▸ **Records to process**:
import Summits.CriticalPhenomena.CardyFormulaZ2.Theorems.LagHandOff.Negative.ArcSwap
import HarnessLib

/-!
# `LagHandOff` (stmt-CriticalPhenomena-10268), line `crosscut-dictionary` (cycle-2 reshape): the
# wiring-swap ("ArcSwap") obligation — part 2, where it sits among the RESHAPED registered stubs

Refuter `drefute` (g2).  Continuation of `Negative/ArcSwap.lean` (def-free orientation-reversed
twin; `wiringSwap_sameLimit_of_map_eq / _of_isLocal / _of_isDomainMarkov`).  The lead's cycle-2
reshape of the skeleton (`Cruxes/LagHandOff/Lines/crosscut-dictionary.lean`, 2026-08-16) moved the
obligation found by drefute g1/g2 into two registered stubs; this file records, as theorems about
their REGISTERED STATEMENTS (taken verbatim as hypotheses), how they relate:

* `map_eq_map_of_slitExtension`, `carrierDetermines_of_slitExtension` — the field `hext` of the
  ENLARGED `stub_crosscutDictionary` (a slit explorer `Φ (U; x, b)` indexed by the bare carrier and
  the two marked points, with `(Φ (D.carrier; a, b))_* μ = (Ψ D)_* μ` for every Dobrushin
  structure `D` and every `μ ∈ Λ`) implies IN THREE LINES the whole conclusion of the registered
  stub `stub_carrierDetermines` (`(Ψ D')_* μ = (Ψ D)_* μ` whenever `(carrier, a, b)` agree) for
  the dictionary's own reading `Ψ` — which is the only reading the composition `LagHandOff_of`
  feeds to it.  `carrierDetermines_of_stub_crosscutDictionary`: the registered statement of the
  enlarged dictionary stub ALREADY produces a reading with the carrier-determines property.  So,
  inside this skeleton, `stub_carrierDetermines` (rated L/XL, with two registered sub-goals
  `…_arcDichotomy`, `…_coOriented`) is REDUNDANT: feed `hext` (then it is this lemma) or delete it.
* `wiringSwap_sameLimit_of_stub_carrierDetermines` — conversely, what the registered statement of
  `stub_carrierDetermines` asserts about bond-`ℤ²`, for ANY reading with the hands-off field: the
  `(ab)`-wired and the `(ba)`-wired interface statistics of every admissible family of every
  Dobrushin domain have the same limit along every quad-convergent mesh sequence — the ArcSwap
  universality (self-duality lands on the half-mesh translate of the domain), which its listed
  hypotheses (measurability, `δℤ²`-only hands-off, discretisability) do not supply (the lead's own
  docstring: "L with R2, XL without"; R2 = hands-off at lattice offsets).  As a standalone stub it
  is therefore the universality statement itself; `wiringSwap_sameLimit_of_slitExtension` shows
  the enlarged dictionary's `hext` carries the same lattice content — that is where it is paid.

No statement of the route is asserted; nothing is refuted; both registered statements are believed
true (consistent with an SLE₆ limit).

References: W. Werner, Lectures on two-dimensional critical percolation (2007) §3.2;
S. Smirnov, ICM 2006 §2.1 (bond-`ℤ²` exploration, self-duality).
-/

noncomputable section

open MeasureTheory Filter Set Topology
open scoped BoundedContinuousFunction
open Literature.Probability.Percolation Literature.Probability.LatticeModels
open Literature.Probability.RandomPlanarGeometry Literature.Probability.Percolation.QuadCrossing
open Summit.CriticalPhenomena.CardyFormulaZ2.Theses.CardySelfRefinement

namespace Summit.CriticalPhenomena.CardyFormulaZ2.Theorems.LagHandOff.Negative

/-! ### The slit-extension field `hext` of the enlarged dictionary contains carrier-dependence -/

/-- **`hext` encodes wiring blindness.** If a slit reading `Φ (U; x, b)`, indexed by the bare set
and the two points, reproduces the law of `Ψ D` on `(D.carrier; a, b)` for every Dobrushin
structure `D`, then two Dobrushin structures with the same `(carrier, a, b)` — in particular a
domain and its orientation-reversed twin — decode to the same law. [folklore] -/
theorem map_eq_map_of_slitExtension
    (Ψ : DobrushinDomain → QuadConfig (Set.univ : Set ℂ) → CurveClass ℂ)
    (Φ : Set ℂ → ℂ → ℂ → QuadConfig (Set.univ : Set ℂ) → CurveClass ℂ)
    (μ : Measure (QuadConfig (Set.univ : Set ℂ)))
    (hext : ∀ D : DobrushinDomain, μ.map (Φ D.carrier (D.pt 0) (D.pt 1)) = μ.map (Ψ D))
    {D D' : DobrushinDomain} (hc : D'.carrier = D.carrier) (h0 : D'.pt 0 = D.pt 0)
    (h1 : D'.pt 1 = D.pt 1) : μ.map (Ψ D') = μ.map (Ψ D) := by
  rw [← hext D', ← hext D, hc, h0, h1]

/-- **The conclusion of the registered stub `stub_carrierDetermines`, in three lines from `hext`.**
For the dictionary's reading `Ψ`, the `hext` field of the enlarged `stub_crosscutDictionary`
(quantified over `μ ∈ Λ`, verbatim) gives the carrier-dependence statement in exactly the form
consumed by `stub_localityPassage2` / `LagHandOff_of`. [folklore] -/
theorem carrierDetermines_of_slitExtension
    (Ψ : DobrushinDomain → QuadConfig (Set.univ : Set ℂ) → CurveClass ℂ)
    (Φ : Set ℂ → ℂ → ℂ → QuadConfig (Set.univ : Set ℂ) → CurveClass ℂ)
    (hext : ∀ μ ∈ subseqQuadLimits (Set.univ : Set ℂ), ∀ D : DobrushinDomain,
      (μ : Measure (QuadConfig (Set.univ : Set ℂ))).map (Φ D.carrier (D.pt 0) (D.pt 1)) =
        (μ : Measure (QuadConfig (Set.univ : Set ℂ))).map (Ψ D)) :
    ∀ μ ∈ subseqQuadLimits (Set.univ : Set ℂ), ∀ D D' : DobrushinDomain,
      D'.carrier = D.carrier → D'.pt 0 = D.pt 0 → D'.pt 1 = D.pt 1 →
        (μ : Measure (QuadConfig (Set.univ : Set ℂ))).map (Ψ D') =
          (μ : Measure (QuadConfig (Set.univ : Set ℂ))).map (Ψ D) :=
  fun μ hμ _ _ hc h0 h1 => map_eq_map_of_slitExtension Ψ Φ _ (hext μ hμ) hc h0 h1

/-- **The enlarged dictionary stub already yields a carrier-determined reading.** From the
registered statement of the ENLARGED `stub_crosscutDictionary` (cycle-2 skeleton; verbatim as
hypothesis `h2`): there is a reading `Ψ` with the measurability and hands-off fields AND the
conclusion of `stub_carrierDetermines` — so the composition needs no separate carrier stub.
[folklore] -/
theorem carrierDetermines_of_stub_crosscutDictionary
    (h2 : ∃ (Ψ : DobrushinDomain → QuadConfig (Set.univ : Set ℂ) → CurveClass ℂ)
        (Φ : Set ℂ → ℂ → ℂ → QuadConfig (Set.univ : Set ℂ) → CurveClass ℂ),
      (∀ D : DobrushinDomain, Measurable (Ψ D)) ∧
      (∀ (D : DobrushinDomain) (c : ℂ) (hc : c ≠ 0) (w : ℂ) (S : QuadConfig (Set.univ : Set ℂ)),
        Ψ (D.map (similarity c hc w)) (S.mapHomeomorph (similarity c hc w)) =
          (Ψ D S).map (similarity c hc w : C(ℂ, ℂ))) ∧
      (∀ (μ : FiniteMeasure (QuadConfig (Set.univ : Set ℂ))) (δs : ℕ → ℝ), (∀ n, 0 < δs n) →
        Tendsto δs atTop (𝓝 0) →
        Tendsto (fun n => z2QuadLaw (Set.univ : Set ℂ) (δs n)) atTop (𝓝 μ) →
        ∀ (D : DobrushinDomain) (E : ℝ → DiscreteDobrushin), ZdDiscretisationFamily D E →
          ∀ f : (QuadConfig (Set.univ : Set ℂ) × CurveClass ℂ) →ᵇ ℝ,
            Tendsto (fun n => ∫ ω, f (z2QuadConfig (Set.univ : Set ℂ) (δs n) ω,
                bondInterfaceIn D (E (δs n)) ω) ∂(bondPercolation (zdGraph 2) half))
              atTop (𝓝 (∫ S, f (S, Ψ D S) ∂(μ : Measure (QuadConfig (Set.univ : Set ℂ)))))) ∧
      ∀ μ ∈ subseqQuadLimits (Set.univ : Set ℂ),
        (∀ D : DobrushinDomain,
          (μ : Measure (QuadConfig (Set.univ : Set ℂ))).map (Φ D.carrier (D.pt 0) (D.pt 1)) =
            (μ : Measure (QuadConfig (Set.univ : Set ℂ))).map (Ψ D)) ∧
        (∀ (D : DobrushinDomain) (T : Set (CurveClass ℂ)), MeasurableSet T →
          Measurable fun p : CurveClass ℂ =>
            (μ : Measure (QuadConfig (Set.univ : Set ℂ))).map
              (Φ (remainingDomain D p) p.target (D.pt 1)) T) ∧
        (∀ (D : DobrushinDomain) (F : Set ℂ), IsClosed F →
          ∀ S T : Set (CurveClass ℂ), MeasurableSet S → MeasurableSet T →
            (μ : Measure (QuadConfig (Set.univ : Set ℂ)))
                ((Ψ D) ⁻¹' (CurveClass.stopAt F ⁻¹' S ∩ CurveClass.startFrom F ⁻¹' T)) =
              ∫⁻ ω in (Ψ D) ⁻¹' (CurveClass.stopAt F ⁻¹' S),
                (μ : Measure (QuadConfig (Set.univ : Set ℂ))).map
                  (Φ (remainingDomain D ((Ψ D ω).stopAt F)) ((Ψ D ω).stopAt F).target (D.pt 1)) T
                  ∂(μ : Measure (QuadConfig (Set.univ : Set ℂ))))) :
    ∃ Ψ : DobrushinDomain → QuadConfig (Set.univ : Set ℂ) → CurveClass ℂ,
      (∀ D : DobrushinDomain, Measurable (Ψ D)) ∧
      (∀ (μ : FiniteMeasure (QuadConfig (Set.univ : Set ℂ))) (δs : ℕ → ℝ), (∀ n, 0 < δs n) →
        Tendsto δs atTop (𝓝 0) →
        Tendsto (fun n => z2QuadLaw (Set.univ : Set ℂ) (δs n)) atTop (𝓝 μ) →
        ∀ (D : DobrushinDomain) (E : ℝ → DiscreteDobrushin), ZdDiscretisationFamily D E →
          ∀ f : (QuadConfig (Set.univ : Set ℂ) × CurveClass ℂ) →ᵇ ℝ,
            Tendsto (fun n => ∫ ω, f (z2QuadConfig (Set.univ : Set ℂ) (δs n) ω,
                bondInterfaceIn D (E (δs n)) ω) ∂(bondPercolation (zdGraph 2) half))
              atTop (𝓝 (∫ S, f (S, Ψ D S) ∂(μ : Measure (QuadConfig (Set.univ : Set ℂ)))))) ∧
      ∀ μ ∈ subseqQuadLimits (Set.univ : Set ℂ), ∀ D D' : DobrushinDomain,
        D'.carrier = D.carrier → D'.pt 0 = D.pt 0 → D'.pt 1 = D.pt 1 →
          (μ : Measure (QuadConfig (Set.univ : Set ℂ))).map (Ψ D') =
            (μ : Measure (QuadConfig (Set.univ : Set ℂ))).map (Ψ D) := by
  obtain ⟨Ψ, Φ, h1, -, h3, hslit⟩ := h2
  exact ⟨Ψ, h1, h3, carrierDetermines_of_slitExtension Ψ Φ fun μ hμ => (hslit μ hμ).1⟩

/-- Hence, with the hands-off field, `hext` forces the wiring-swap universality on the lattice:
the `(ab)`-wired and `(ba)`-wired interface statistics of every admissible family of every
Dobrushin domain have the same limit along every quad-convergent mesh sequence — the lattice
content a construction of `Φ` with `hext` must pay for. [folklore] -/
theorem wiringSwap_sameLimit_of_slitExtension
    (Ψ : DobrushinDomain → QuadConfig (Set.univ : Set ℂ) → CurveClass ℂ)
    (hmeas : ∀ D : DobrushinDomain, Measurable (Ψ D))
    (h3 : ∀ (μ : FiniteMeasure (QuadConfig (Set.univ : Set ℂ))) (δs : ℕ → ℝ), (∀ n, 0 < δs n) →
      Tendsto δs atTop (𝓝 0) →
      Tendsto (fun n => z2QuadLaw (Set.univ : Set ℂ) (δs n)) atTop (𝓝 μ) →
      ∀ (D : DobrushinDomain) (E : ℝ → DiscreteDobrushin), ZdDiscretisationFamily D E →
        ∀ f : (QuadConfig (Set.univ : Set ℂ) × CurveClass ℂ) →ᵇ ℝ,
          Tendsto (fun n => ∫ ω, f (z2QuadConfig (Set.univ : Set ℂ) (δs n) ω,
              bondInterfaceIn D (E (δs n)) ω) ∂(bondPercolation (zdGraph 2) half))
            atTop (𝓝 (∫ S, f (S, Ψ D S) ∂(μ : Measure (QuadConfig (Set.univ : Set ℂ))))))
    (μ : FiniteMeasure (QuadConfig (Set.univ : Set ℂ))) (δs : ℕ → ℝ) (hpos : ∀ n, 0 < δs n)
    (hlim : Tendsto δs atTop (𝓝 0))
    (hquad : Tendsto (fun n => z2QuadLaw (Set.univ : Set ℂ) (δs n)) atTop (𝓝 μ))
    (Φ : Set ℂ → ℂ → ℂ → QuadConfig (Set.univ : Set ℂ) → CurveClass ℂ)
    (hext : ∀ D : DobrushinDomain,
      (μ : Measure (QuadConfig (Set.univ : Set ℂ))).map (Φ D.carrier (D.pt 0) (D.pt 1)) =
        (μ : Measure (QuadConfig (Set.univ : Set ℂ))).map (Ψ D))
    (D : DobrushinDomain) (E : ℝ → DiscreteDobrushin) (hE : ZdDiscretisationFamily D E)
    (g : CurveClass ℂ →ᵇ ℝ) :
    Tendsto (fun n =>
        (∫ ω, g (bondInterfaceIn D (E (δs n)) ω) ∂(bondPercolation (zdGraph 2) half)) -
          ∫ ω, g (bondInterfaceIn D ⟨(E (δs n)).Ω, (E (δs n)).δ, (E (δs n)).arcB, (E (δs n)).arcA⟩ ω)
            ∂(bondPercolation (zdGraph 2) half))
      atTop (𝓝 0) := by
  obtain ⟨D', hc, h0, h1, hA, hB⟩ := exists_orientationReversed D
  exact wiringSwap_sameLimit_of_map_eq Ψ hmeas h3 μ δs hpos hlim hquad hc h0 h1 hA hB
    (map_eq_map_of_slitExtension Ψ Φ _ hext hc h0 h1) E hE g

/-! ### What the registered `stub_carrierDetermines` asserts on the lattice -/

/-- **`stub_carrierDetermines` IS the wiring-swap universality.** The registered statement of
`stub_carrierDetermines` (cycle-2 skeleton; verbatim as hypothesis `hcar`), applied to ANY reading
`Ψ` with the measurability and `δℤ²` hands-off fields and to discretisability, gives, for every
Dobrushin domain `D`, every `ℤ²`-discretisation family `E` of `D` and every quad-convergent
positive mesh sequence: the `(ab)`-wired and the `(ba)`-wired bond-`ℤ²` interface statistics
`∫ g (bondInterfaceIn D (E δₙ) ·) dPerc`, `∫ g (bondInterfaceIn D (E δₙ, arcs swapped) ·) dPerc`
have difference tending to `0`.  Its listed hypotheses export no offset-lattice or duality
information, so as a standalone stub it is this universality statement. [folklore] -/
theorem wiringSwap_sameLimit_of_stub_carrierDetermines
    (hcar : ∀ Ψ : DobrushinDomain → QuadConfig (Set.univ : Set ℂ) → CurveClass ℂ,
      (∀ D : DobrushinDomain, Measurable (Ψ D)) →
      (∀ (μ : FiniteMeasure (QuadConfig (Set.univ : Set ℂ))) (δs : ℕ → ℝ), (∀ n, 0 < δs n) →
        Tendsto δs atTop (𝓝 0) →
        Tendsto (fun n => z2QuadLaw (Set.univ : Set ℂ) (δs n)) atTop (𝓝 μ) →
        ∀ (D : DobrushinDomain) (E : ℝ → DiscreteDobrushin), ZdDiscretisationFamily D E →
          ∀ f : (QuadConfig (Set.univ : Set ℂ) × CurveClass ℂ) →ᵇ ℝ,
            Tendsto (fun n => ∫ ω, f (z2QuadConfig (Set.univ : Set ℂ) (δs n) ω,
                bondInterfaceIn D (E (δs n)) ω) ∂(bondPercolation (zdGraph 2) half))
              atTop (𝓝 (∫ S, f (S, Ψ D S) ∂(μ : Measure (QuadConfig (Set.univ : Set ℂ)))))) →
      (∀ D : DobrushinDomain, ∃ E : ℝ → DiscreteDobrushin, ZdDiscretisationFamily D E) →
      ∀ μ ∈ subseqQuadLimits (Set.univ : Set ℂ), ∀ D D' : DobrushinDomain,
        D'.carrier = D.carrier → D'.pt 0 = D.pt 0 → D'.pt 1 = D.pt 1 →
          (μ : Measure (QuadConfig (Set.univ : Set ℂ))).map (Ψ D') =
            (μ : Measure (QuadConfig (Set.univ : Set ℂ))).map (Ψ D))
    (Ψ : DobrushinDomain → QuadConfig (Set.univ : Set ℂ) → CurveClass ℂ)
    (hΨ1 : ∀ D : DobrushinDomain, Measurable (Ψ D))
    (hΨ3 : ∀ (μ : FiniteMeasure (QuadConfig (Set.univ : Set ℂ))) (δs : ℕ → ℝ), (∀ n, 0 < δs n) →
      Tendsto δs atTop (𝓝 0) →
      Tendsto (fun n => z2QuadLaw (Set.univ : Set ℂ) (δs n)) atTop (𝓝 μ) →
      ∀ (D : DobrushinDomain) (E : ℝ → DiscreteDobrushin), ZdDiscretisationFamily D E →
        ∀ f : (QuadConfig (Set.univ : Set ℂ) × CurveClass ℂ) →ᵇ ℝ,
          Tendsto (fun n => ∫ ω, f (z2QuadConfig (Set.univ : Set ℂ) (δs n) ω,
              bondInterfaceIn D (E (δs n)) ω) ∂(bondPercolation (zdGraph 2) half))
            atTop (𝓝 (∫ S, f (S, Ψ D S) ∂(μ : Measure (QuadConfig (Set.univ : Set ℂ))))))
    (h5 : ∀ D : DobrushinDomain, ∃ E : ℝ → DiscreteDobrushin, ZdDiscretisationFamily D E)
    (μ : FiniteMeasure (QuadConfig (Set.univ : Set ℂ))) (δs : ℕ → ℝ) (hpos : ∀ n, 0 < δs n)
    (hlim : Tendsto δs atTop (𝓝 0))
    (hquad : Tendsto (fun n => z2QuadLaw (Set.univ : Set ℂ) (δs n)) atTop (𝓝 μ))
    (D : DobrushinDomain) (E : ℝ → DiscreteDobrushin) (hE : ZdDiscretisationFamily D E)
    (g : CurveClass ℂ →ᵇ ℝ) :
    Tendsto (fun n =>
        (∫ ω, g (bondInterfaceIn D (E (δs n)) ω) ∂(bondPercolation (zdGraph 2) half)) -
          ∫ ω, g (bondInterfaceIn D ⟨(E (δs n)).Ω, (E (δs n)).δ, (E (δs n)).arcB, (E (δs n)).arcA⟩ ω)
            ∂(bondPercolation (zdGraph 2) half))
      atTop (𝓝 0) := by
  have hΛ : μ ∈ subseqQuadLimits (Set.univ : Set ℂ) :=
    (isSubseqQuadLimit_iff Set.univ μ).mpr ⟨δs, hpos, hlim, hquad⟩
  obtain ⟨D', hc, h0, h1, hA, hB⟩ := exists_orientationReversed D
  exact wiringSwap_sameLimit_of_map_eq Ψ hΨ1 hΨ3 μ δs hpos hlim hquad hc h0 h1 hA hB
    (hcar Ψ hΨ1 hΨ3 h5 μ hΛ D D' hc h0 h1) E hE g

end Summit.CriticalPhenomena.CardyFormulaZ2.Theorems.LagHandOff.Negative

end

▸ **What you need to do**:
Scan the lines above for "theorem map_eq_map_of_slitExtension" and for "theorem carrierDetermines_of_stub_crosscutDictionary". Repeat exactly the line holding each of them and every line in between.

▸ **Worked solution**:
theorem map_eq_map_of_slitExtension
    (Ψ : DobrushinDomain → QuadConfig (Set.univ : Set ℂ) → CurveClass ℂ)
    (Φ : Set ℂ → ℂ → ℂ → QuadConfig (Set.univ : Set ℂ) → CurveClass ℂ)
    (μ : Measure (QuadConfig (Set.univ : Set ℂ)))
    (hext : ∀ D : DobrushinDomain, μ.map (Φ D.carrier (D.pt 0) (D.pt 1)) = μ.map (Ψ D))
    {D D' : DobrushinDomain} (hc : D'.carrier = D.carrier) (h0 : D'.pt 0 = D.pt 0)
    (h1 : D'.pt 1 = D.pt 1) : μ.map (Ψ D') = μ.map (Ψ D) := by
  rw [← hext D', ← hext D, hc, h0, h1]

/-- **The conclusion of the registered stub `stub_carrierDetermines`, in three lines from `hext`.**
For the dictionary's reading `Ψ`, the `hext` field of the enlarged `stub_crosscutDictionary`
(quantified over `μ ∈ Λ`, verbatim) gives the carrier-dependence statement in exactly the form
consumed by `stub_localityPassage2` / `LagHandOff_of`. [folklore] -/
theorem carrierDetermines_of_slitExtension
    (Ψ : DobrushinDomain → QuadConfig (Set.univ : Set ℂ) → CurveClass ℂ)
    (Φ : Set ℂ → ℂ → ℂ → QuadConfig (Set.univ : Set ℂ) → CurveClass ℂ)
    (hext : ∀ μ ∈ subseqQuadLimits (Set.univ : Set ℂ), ∀ D : DobrushinDomain,
      (μ : Measure (QuadConfig (Set.univ : Set ℂ))).map (Φ D.carrier (D.pt 0) (D.pt 1)) =
        (μ : Measure (QuadConfig (Set.univ : Set ℂ))).map (Ψ D)) :
    ∀ μ ∈ subseqQuadLimits (Set.univ : Set ℂ), ∀ D D' : DobrushinDomain,
      D'.carrier = D.carrier → D'.pt 0 = D.pt 0 → D'.pt 1 = D.pt 1 →
        (μ : Measure (QuadConfig (Set.univ : Set ℂ))).map (Ψ D') =
          (μ : Measure (QuadConfig (Set.univ : Set ℂ))).map (Ψ D) :=
  fun μ hμ _ _ hc h0 h1 => map_eq_map_of_slitExtension Ψ Φ _ (hext μ hμ) hc h0 h1

/-- **The enlarged dictionary stub already yields a carrier-determined reading.** From the
registered statement of the ENLARGED `stub_crosscutDictionary` (cycle-2 skeleton; verbatim as
hypothesis `h2`): there is a reading `Ψ` with the measurability and hands-off fields AND the
conclusion of `stub_carrierDetermines` — so the composition needs no separate carrier stub.
[folklore] -/
theorem carrierDetermines_of_stub_crosscutDictionary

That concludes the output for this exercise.